I tried to find the inverse of the eigenvectors, but it brought a wrong matrix.
Do you know how to solve it?
Thanks!
Best Answer
Writing the matrix down in the basis defined by the eigenvalues is trivial. It's just $$ M=\left( \begin{array}{ccc} 1 & 0 & 0 \\ 0 & -2 & 0 \\ 0 & 0 & 2 \end{array} \right). $$ Now, all we need is the change of basis matrix to change to the standard coordinate basis, namely: $$ S = \left( \begin{array}{ccc} 1 & 1 & -1 \\ 0 & 1 & 2 \\ -1 & 1 & -1 \\ \end{array} \right). $$ This is just the matrix whose columns are the eigenvectors.
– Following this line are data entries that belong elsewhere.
/-! ### The weighted energy identity on `ℝ³ × (a, b)`: the identity -/

/-- **The time identity on a line off the axis.** From the time-integrated swirl equation
`f(t, y) − f(s, y) = ∫ₛᵗ g(τ, y) dτ` for `r(y) ≠ 0` (`g = swirlEqnIntegrand f b`), for `a ≤ b' < 0`
and `ζ ∈ C¹`:
`∫_{(a,b']} g f ζ Ψ(y) ds = ½ (f(b')² ζ(b') − f(a)² ζ(a)) Ψ(y) − ½ ∫_{(a,b']} ζ' f² Ψ(y) ds`
(Lei–Ren–Zhang 2019, §4, the `∂ₜ` terms `T₁₆, T₁₇` of (4.5)). [cite: LeiRenZhang2019, §4 (4.5) (arXiv pp. 10–11)] -/
theorem swirl_energy_line_identity (hab : a ≤ b') (hb' : b' < 0)
    (hfD : ContinuousOn (fun p : ℝ × (EuclideanSpace ℝ (Fin 3)) => fderiv ℝ (f p.1) p.2) (Iio 0 ×ˢ univ))
    (hfΔ : ContinuousOn (fun p : ℝ × (EuclideanSpace ℝ (Fin 3)) => (Δ (f p.1)) p.2) (Iio 0 ×ˢ univ))
    (hbm : Measurable (uncurry b)) (hbB : ∀ t < 0, ∀ x, ‖b t x‖ ≤ Cb)
    (heq : ∀ x, cylRadius x ≠ 0 → ∀ s t : ℝ, s ≤ t → t < 0 →
      f t x - f s x = ∫ τ in s..t, swirlEqnIntegrand f b τ x)
    (hζ : ContDiff ℝ 1 ζ) {y : (EuclideanSpace ℝ (Fin 3))} (hy : cylRadius y ≠ 0) :
    ∫ s in Ioc a b', swirlEqnIntegrand f b s y * (f s y * (ζ s * Ψ y)) =
      (1 / 2) * (f b' y * f b' y * ζ b' - f a y * f a y * ζ a) * Ψ y -
        (1 / 2) * ∫ s in Ioc a b', deriv ζ s * (f s y * f s y * Ψ y) := by
  have hτ' : ∀ s ∈ Icc a b', s < 0 := fun s hs => lt_of_le_of_lt hs.2 hb'
  have happly : Continuous fun q : ((EuclideanSpace ℝ (Fin 3)) →L[ℝ] ℝ) × (EuclideanSpace ℝ (Fin 3)) => q.1 q.2 :=
    (isBoundedBilinearMap_apply (𝕜 := ℝ) (E := (EuclideanSpace ℝ (Fin 3))) (F := ℝ)).continuous
  -- the integrand `g(·, y)` is integrable on `[a, b']`
  have hslab : MapsTo (fun s : ℝ => ((s, y) : ℝ × (EuclideanSpace ℝ (Fin 3)))) (Icc a b') (Iio 0 ×ˢ univ) :=
    fun s hs => ⟨hτ' s hs, mem_univ _⟩
  have hcs : Continuous fun s : ℝ => ((s, y) : ℝ × (EuclideanSpace ℝ (Fin 3))) := by fun_prop
  have hA : ContinuousOn (fun s => (Δ (f s)) y) (Icc a b') := by
    have h := hfΔ.comp hcs.continuousOn hslab
    simpa only [Function.comp_def] using h
  have hBc : ContinuousOn (fun s => fderiv ℝ (f s) y) (Icc a b') := by
    have h := hfD.comp hcs.continuousOn hslab
    simpa only [Function.comp_def] using h
  have hbym : Measurable fun s => b s y := by
    have h : Measurable fun s : ℝ => ((s, y) : ℝ × (EuclideanSpace ℝ (Fin 3))) := measurable_id.prodMk measurable_const
    exact hbm.comp h
  obtain ⟨KB, hKB⟩ := (isCompact_Icc (a := a) (b := b')).exists_bound_of_continuousOn hBc
  have hGint : IntegrableOn (fun s => swirlEqnIntegrand f b s y) (Icc a b') := by
    have hA' : IntegrableOn (fun s => (Δ (f s)) y) (Icc a b') := hA.integrableOn_compact isCompact_Icc
    have hD' : IntegrableOn (fun s => 2 / cylRadius y * fderiv ℝ (f s) y (eR y)) (Icc a b') :=
      ((hBc.clm_apply continuousOn_const).integrableOn_compact isCompact_Icc).const_mul _
    have hBV : IntegrableOn (fun s => fderiv ℝ (f s) y (b s y)) (Icc a b') := by
      have hmeas : AEStronglyMeasurable (fun s => fderiv ℝ (f s) y (b s y))
          (volume.restrict (Icc a b')) := by
        have h1 : AEStronglyMeasurable (fun s => fderiv ℝ (f s) y) (volume.restrict (Icc a b')) :=
          hBc.aestronglyMeasurable measurableSet_Icc
        exact happly.comp_aestronglyMeasurable (h1.prodMk hbym.aestronglyMeasurable)
      refine Integrable.mono' (integrableOn_const (C := KB * Cb) (by exact measure_Icc_lt_top.ne)) hmeas ?_
      rw [ae_restrict_iff' measurableSet_Icc]
      refine Eventually.of_forall fun s hs => ?_
      rw [Real.norm_eq_abs, ← Real.norm_eq_abs]
      exact ((fderiv ℝ (f s) y).le_opNorm _).trans (mul_le_mul (hKB s hs) (hbB s (hτ' s hs) y) (norm_nonneg _)
        ((norm_nonneg _).trans (hKB s hs)))
    have : IntegrableOn (fun s => (Δ (f s)) y - fderiv ℝ (f s) y (b s y) -
        2 / cylRadius y * fderiv ℝ (f s) y (eR y)) (Icc a b') := (hA'.sub hBV).sub hD'
    simpa only [swirlEqnIntegrand, partialDeriv_apply] using this
  have hg : IntervalIntegrable (fun s => swirlEqnIntegrand f b s y) volume a b' :=
    (intervalIntegrable_iff_integrableOn_Ioc_of_le hab).2 (hGint.mono_set Ioc_subset_Icc_self)
  have hΦ : ∀ s ∈ Icc a b', f s y = f a y + ∫ r in a..s, swirlEqnIntegrand f b r y := by
    intro s hs
    have h := heq y hy a s hs.1 (hτ' s hs)
    linarith
  have key := integral_mul_mul_eq_of_eq_add_integral (Φ := fun s => f s y)
    (g := fun s => swirlEqnIntegrand f b s y) hab hg hΦ hζ
  have e1 : ∫ s in Ioc a b', swirlEqnIntegrand f b s y * (f s y * (ζ s * Ψ y)) =
      Ψ y * ∫ s in a..b', swirlEqnIntegrand f b s y * (f s y * ζ s) := by
    rw [intervalIntegral.integral_of_le hab, ← integral_const_mul]
    refine integral_congr_ae (Eventually.of_forall fun s => ?_)
    ring
  have e2 : ∫ s in Ioc a b', deriv ζ s * (f s y * f s y * Ψ y) =
      Ψ y * ∫ s in a..b', f s y * f s y * deriv ζ s := by
    rw [intervalIntegral.integral_of_le hab, ← integral_const_mul]
    refine integral_congr_ae (Eventually.of_forall fun s => ?_)
    ring
  rw [e1, e2, key]
  ring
We can change to the standard coordinate bases by computing $SMS^{-1}$. We get $$ SMS^{-1} = \frac{1}{6}\left( \begin{array}{ccc} 1 & -8 & -5 \\ -8 & 4 & -8 \\ -5 & -8 & 1 \\ \end{array} \right). $$ You can check that this matrix has the desired eigensystem. For example, $$ \frac{1}{6}\left( \begin{array}{ccc} 1 & -8 & -5 \\ -8 & 4 & -8 \\ -5 & -8 & 1 \\ \end{array} \right) \left( \begin{array}{c} -1 \\ 2 \\ -1 \end{array} \right) = \left( \begin{array}{c} -2 \\ 4 \\ -2 \end{array} \right). $$